Charleine cries, having realised the whole balls-up was her fault, and is allowed to compose herself outside. Brett fails to grasp the idea that you're supposed to blame the other guy to mask your own shortcomings, rather than just saying how great he was then answering "Massively" whenever questioned about your own aptitude and leave it at that. He is fired, but not before Sugar has asked of their brand strategy: "What's an 'iconic vegetable'? Elvis Parsley?" Somewhere in BBC HQ, a junior staff writer punches the air and says "Nailed it!"
Does he thank him?

Yes, effusively, and everyone else in the room too. "You leave here as an honorable man," Sugar tells him, as if sagely pleased by Brett's adherence to the code of the samurai.

No one is rewarded, which is a shame as I hear it was a trip to Monkey World in Dorset.
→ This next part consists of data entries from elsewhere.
import Summits.HodgeConjecture.CorCM.HodgeEqualsLefschetzSimpleSurfaces
import Summits.HodgeConjecture.CorCM.MumfordTateRankTrivialEndomorphisms
import Literature.AlgebraicGeometry.HodgeTheory.GenericAbelianSurfacePowersHodgeClasses
import HarnessLib

/-!
# Abelian surfaces, sharp form: `End⁰B = ℚ ⟹ t = 11`, the exact table `11 / 7 / 3 / 4`, `t = 11 ⟺ End⁰B = ℚ`, and Hodge = Lefschetz for every simple surface

Sub-problem `CorCM` of `HodgeConjecture` (cell `pub-hodgecm2`, count-neutral Mumford–Tate-rank lane of seat `b27` gen 46; theorems only,
no new definition, no named fact; UNCONDITIONAL — nothing here uses or asserts `HC_CM`).  `CorCM/MumfordTateRankTrivialEndomorphisms` left
the abelian surfaces with `End⁰B = ℚ` on `t ∈ {7, 11}`, and `CorCM/MumfordTateRankSimpleSurfaces` / `…Surfaces` / `HodgeEqualsLefschetzSimpleSurfaces`
carried that disjunction as a residual hypothesis.  The Literature theorem `mem_hodgeLie_iff_skew_of_surface_endRankOne`
(`HodgeTheory/GenericAbelianSurfacePowersHodgeClasses`, the tree's `SymplecticTheta` core: for `dim_ℚ H¹ = 4` and `End_Hdg(H¹) = ℚ` every
admissible rational Lie algebra is `𝔰𝔭(H¹, ψ)`; Moonen–Zarhin (2.2) Type I(1) «`Hg(X) = Sp(V, φ) ≅ Sp_{4,ℚ}`») removes it:

* **`mtRank_hodge_one_eq_eleven_of_surface_of_finrank_endAlgebra_eq_one`** — EVERY abelian surface with `dim_ℚ End⁰B = 1` has
  `Lie Hg(H¹B) = 𝔰𝔭(H¹B, ψ)` (dimension `10`) and **`dim MT(H¹B) = 11`** (no simplicity hypothesis needed);
* **`mtRank_hodge_one_eq_eleven_iff_of_surface`** — for every abelian surface `t = 11 ⟺ dim_ℚ End⁰B = 1` (with `CorCM/MumfordTateRankSurfaces`);
* `mtRank_hodge_one_of_isSimple_surface_sharp` — **the exact table for simple surfaces: `End⁰B = ℚ ↦ 11`, real quadratic `↦ 7`, quartic CM
  field `↦ 3`, indefinite quaternion `↦ 4`**; `t = 11 ⟺ End⁰B = ℚ` and `t = 7 ⟺ dim_ℚ End⁰B = 2`;
* **`hodgeLie_eq_lefschetz_of_isSimple_surface_sharp`** — Hodge = Lefschetz (`Lie Hg(H¹B) = C(End_Hdg(H¹B)) ∩ 𝔰𝔭(ψ)`) for EVERY simple complex
  abelian surface and every polarization (Moonen–Zarhin (2.2): `Hg = Sp_D(V, φ)` in all four cases, at the level of Lie algebras).

## References
* [MoonenZarhin1999LowDim] B. Moonen, Yu. G. Zarhin, *Hodge classes on abelian varieties of low dimension*, Math. Ann. 315 (1999), §2 (2.2).
* [Milne1999LefschetzClasses] J. S. Milne, *Lefschetz classes on abelian varieties*, Duke Math. J. 96 (1999), §2 and Summary.
* [Humphreys1972] J. E. Humphreys, GTM 9 (1972), §1.2 (`dim 𝔰𝔭_{2ℓ} = ℓ(2ℓ+1)`).
-/

noncomputable section

namespace Summit.HodgeConjecture.CorCM

open scoped TensorProduct
open CategoryTheory CategoryTheory.Limits Module
open Literature.AlgebraicGeometry.Motives
open Literature.AlgebraicGeometry.Motives.AbelianVariety
open Literature.AlgebraicGeometry.Motives.HodgeStructure
open Literature.AlgebraicGeometry.HodgeTheory
open Literature.AlgebraicGeometry.Milne1999 (IsOfCMType)
open Literature.Algebra.Lie

variable [HodgeTensorFacts.{0, 0}]

/-! ## §1 Every abelian surface with `End⁰B = ℚ`: `Lie Hg(H¹B) = 𝔰𝔭(H¹B, ψ)`, `t = 11` -/

/-- **An abelian SURFACE with `dim_ℚ End⁰B = 1` has `Lie Hg(H¹B) = 𝔰𝔭(H¹B, ψ)`** for every polarization `ψ` (Moonen–Zarhin (2.2) Type I(1)
«`Hg(X) = Sp(V, φ) ≅ Sp_{4,ℚ}`», Lie form: the Literature theorem `mem_hodgeLie_iff_skew_of_surface_endRankOne`, read in the ladder's model
`exists_isReal_hodgeModel_holds` with an arbitrary smooth-projective witness). [cite: MoonenZarhin1999LowDim, §2 (2.2)] -/
theorem hodgeLie_eq_skewAdjoint_of_surface_of_finrank_endAlgebra_eq_one {B : AbelianVariety ℂ} {k : ℕ} (hB : IsSmoothProjective k B.X)
    (hB2 : B.dim = 2) (hE1 : Module.finrank ℚ B.endAlgebra = 1) [Module.Finite ℚ (bettiCohomology B.X 1)]
    (ψ : (BettiUniverse.hodge exists_isReal_hodgeModel_holds hB 1).Polarization) :
    (BettiUniverse.hodge exists_isReal_hodgeModel_holds hB 1).hodgeLie = ψ.form.skewAdjointSubmodule := by
  have hk : B.dim = k := schemeDim_eq_holds hB
  subst hk
  ext Y
  rw [mem_hodgeLie_iff_skew_of_surface_endRankOne exists_isReal_hodgeModel_holds hodgePQ_independent_of_hodgeModel_holds hE1 hB2 ψ Y,
    LinearMap.mem_skewAdjointSubmodule]
  refine ⟨fun h v w => ?_, fun h v w => ?_⟩
  · rw [Pi.neg_apply, map_neg, ← add_eq_zero_iff_eq_neg]
    exact h v w
  · have h' := h v w
    rw [Pi.neg_apply, map_neg, ← add_eq_zero_iff_eq_neg] at h'
    exact h'

/-- **An abelian SURFACE with `dim_ℚ End⁰B = 1` has `dim Lie Hg(H¹B) = 10` and `dim MT(H¹B) = 11`** (`Hg(B) = Sp₄`, of dimension
`10 = 2·(2·2+1)`; no simplicity hypothesis). This removes the value `7` left open by
`mtRank_hodge_one_eq_seven_or_eleven_of_surface_of_finrank_endAlgebra_eq_one`. [cite: MoonenZarhin1999LowDim, §2 (2.2)]
[cite: Humphreys1972, §1.2] -/
theorem mtRank_hodge_one_eq_eleven_of_surface_of_finrank_endAlgebra_eq_one {B : AbelianVariety ℂ} {k : ℕ}
    (hB : IsSmoothProjective k B.X) (hB2 : B.dim = 2) (hE1 : Module.finrank ℚ B.endAlgebra = 1) :
    haveI := BettiUniverse.finite hB 1
    (BettiUniverse.hodge exists_isReal_hodgeModel_holds hB 1).mtRank = 11 ∧
      Module.finrank ℚ (BettiUniverse.hodge exists_isReal_hodgeModel_holds hB 1).hodgeLie = 10 := by
  classical
  haveI := BettiUniverse.finite hB 1
  have h0 : 0 < B.dim := by omega
  obtain ⟨ψ⟩ := BettiUniverse.hodge_isPolarizable exists_isReal_hodgeModel_holds hB 1
  have hflip : ψ.form.flip = -ψ.form := by
    rw [ψ.flip_form, show (((1 : ℕ) : ℤ).negOnePow : ℤˣ) = -1 from Int.negOnePow_one, Units.val_neg, Units.val_one,
      neg_one_zsmul]
  have hs := SymplecticDimension.two_mul_finrank_skewAdjointSubmodule_of_flip_eq_neg ψ.form ψ.nondegenerate hflip
  rw [finrank_bettiCohomology_one_eq_two_mul_dim B, hB2] at hs
  have h10 : Module.finrank ℚ (BettiUniverse.hodge exists_isReal_hodgeModel_holds hB 1).hodgeLie = 10 := by
    rw [hodgeLie_eq_skewAdjoint_of_surface_of_finrank_endAlgebra_eq_one hB hB2 hE1 ψ]
    omega
  rw [mtRank_hodge_one_eq_finrank_hodgeLie_add_one hB h0, h10]
  exact ⟨rfl, rfl⟩

/-- **For every abelian surface: `dim MT(H¹B) = 11 ⟺ dim_ℚ End⁰B = 1`** (`⟸` by §1; `⟹` is `CorCM/MumfordTateRankSurfaces`: `t = 11`
forces `B` simple with `End⁰B = ℚ`). [cite: MoonenZarhin1999LowDim, §2 (2.2)] -/
theorem mtRank_hodge_one_eq_eleven_iff_of_surface {B : AbelianVariety ℂ} {k : ℕ} (hB : IsSmoothProjective k B.X) (hB2 : B.dim = 2) :
    haveI := BettiUniverse.finite hB 1
    (BettiUniverse.hodge exists_isReal_hodgeModel_holds hB 1).mtRank = 11 ↔ Module.finrank ℚ B.endAlgebra = 1 :=
  ⟨fun h => (isSimple_and_finrank_endAlgebra_eq_one_of_surface_of_mtRank_eq_eleven hB hB2 h).2,
    fun h => (mtRank_hodge_one_eq_eleven_of_surface_of_finrank_endAlgebra_eq_one hB hB2 h).1⟩

/-! ## §2 Simple surfaces: the exact table and Hodge = Lefschetz in all four cases -/

/-- **The exact Mumford–Tate rank of a simple complex abelian surface, by endomorphism type**: `End⁰B = ℚ ↦ 11`, real quadratic
field `↦ 7`, quartic CM field `↦ 3`, indefinite quaternion algebra `↦ 4`. [cite: MoonenZarhin1999LowDim, §2 (2.2)] -/
theorem mtRank_hodge_one_of_isSimple_surface_sharp {B : AbelianVariety ℂ} {k : ℕ} (hB : IsSmoothProjective k B.X)
    (hBs : B.IsSimple) (hB2 : B.dim = 2) :
    haveI := BettiUniverse.finite hB 1
    (Module.finrank ℚ B.endAlgebra = 1 ∧ (BettiUniverse.hodge exists_isReal_hodgeModel_holds hB 1).mtRank = 11) ∨
      (Module.finrank ℚ B.endAlgebra = 2 ∧ (BettiUniverse.hodge exists_isReal_hodgeModel_holds hB 1).mtRank = 7) ∨
      (Module.finrank ℚ B.endAlgebra = 4 ∧ (∀ x y : B.endAlgebra, x * y = y * x) ∧ IsOfCMType B ∧
        (BettiUniverse.hodge exists_isReal_hodgeModel_holds hB 1).mtRank = 3) ∨
      (Module.finrank ℚ B.endAlgebra = 4 ∧ (∃ x y : B.endAlgebra, x * y ≠ y * x) ∧
        (BettiUniverse.hodge exists_isReal_hodgeModel_holds hB 1).mtRank = 4) := by
  rcases mtRank_hodge_one_of_isSimple_surface hB hBs hB2 with ⟨h1, -⟩ | h | h | h
  · exact Or.inl ⟨h1, (mtRank_hodge_one_eq_eleven_of_surface_of_finrank_endAlgebra_eq_one hB hB2 h1).1⟩
  · exact Or.inr (Or.inl h)
  · exact Or.inr (Or.inr (Or.inl h))
  · exact Or.inr (Or.inr (Or.inr h))

/-- **For a simple abelian surface: `t = 11 ⟺ End⁰B = ℚ`, and `t = 7 ⟺ dim_ℚ End⁰B = 2` (real multiplication).**
[cite: MoonenZarhin1999LowDim, §2 (2.2)] -/
theorem mtRank_hodge_one_eq_eleven_iff_and_eq_seven_iff_of_isSimple_surface {B : AbelianVariety ℂ} {k : ℕ}
    (hB : IsSmoothProjective k B.X) (hBs : B.IsSimple) (hB2 : B.dim = 2) :
    haveI := BettiUniverse.finite hB 1
    ((BettiUniverse.hodge exists_isReal_hodgeModel_holds hB 1).mtRank = 11 ↔ Module.finrank ℚ B.endAlgebra = 1) ∧
      ((BettiUniverse.hodge exists_isReal_hodgeModel_holds hB 1).mtRank = 7 ↔ Module.finrank ℚ B.endAlgebra = 2) := by
  rcases mtRank_hodge_one_of_isSimple_surface_sharp hB hBs hB2 with ⟨h1, h⟩ | ⟨h2, h⟩ | ⟨h4, -, -, h⟩ | ⟨h4, -, h⟩ <;>
    exact ⟨⟨fun h' => by omega, fun h' => by omega⟩, ⟨fun h' => by omega, fun h' => by omega⟩⟩

/-- **Hodge = Lefschetz for EVERY simple complex abelian surface**: `Lie Hg(H¹B) = C(End_Hdg(H¹B)) ∩ 𝔰𝔭(ψ)` for every polarization `ψ`
(Moonen–Zarhin (2.2): `Hg(B) = Sp_D(V, φ)` in all four cases; the residual hypothesis of `hodgeLie_eq_lefschetz_of_isSimple_surface` is
discharged by §1). [cite: MoonenZarhin1999LowDim, §2 (2.2)] [cite: Milne1999LefschetzClasses, §2 and Summary] -/
theorem hodgeLie_eq_lefschetz_of_isSimple_surface_sharp {B : AbelianVariety ℂ} {k : ℕ} (hB : IsSmoothProjective k B.X)
    (hBs : B.IsSimple) (hB2 : B.dim = 2) [Module.Finite ℚ (bettiCohomology B.X 1)]
    (ψ : (BettiUniverse.hodge exists_isReal_hodgeModel_holds hB 1).Polarization) :
    (BettiUniverse.hodge exists_isReal_hodgeModel_holds hB 1).hodgeLie =
      Subalgebra.toSubmodule (Subalgebra.centralizer ℚ
          ((BettiUniverse.hodge exists_isReal_hodgeModel_holds hB 1).endAlg : Set (Module.End ℚ (bettiCohomology B.X 1)))) ⊓
        ψ.form.skewAdjointSubmodule := by
  by_cases h1 : Module.finrank ℚ B.endAlgebra = 1
  · exact hodgeLie_eq_lefschetz_of_isSimple_surface hB hBs hB2 ψ
      (Or.inr (mtRank_hodge_one_eq_eleven_of_surface_of_finrank_endAlgebra_eq_one hB hB2 h1).1)
  · exact hodgeLie_eq_lefschetz_of_isSimple_surface hB hBs hB2 ψ (Or.inl h1)

end Summit.HodgeConjecture.CorCM

end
Brett sods off in a taxi, everyone else drinks champagne, and it closes to music that sounds like the Bourne Identity theme. I read while writing this the next night that Donald Trump has tweeted praise for "respected columnist" Katie Hopkins, and it occurs to me that if high-profile reality stars' choreographed actions and in-character opinions are now being played out in the real world, to an audience that treats them as if genuine, then maybe I'm wrong. Everyone's an actor now, and watching Alan Sugar fumble his way through clunky pre-scripted put-downs isn't so far removed from reality after all.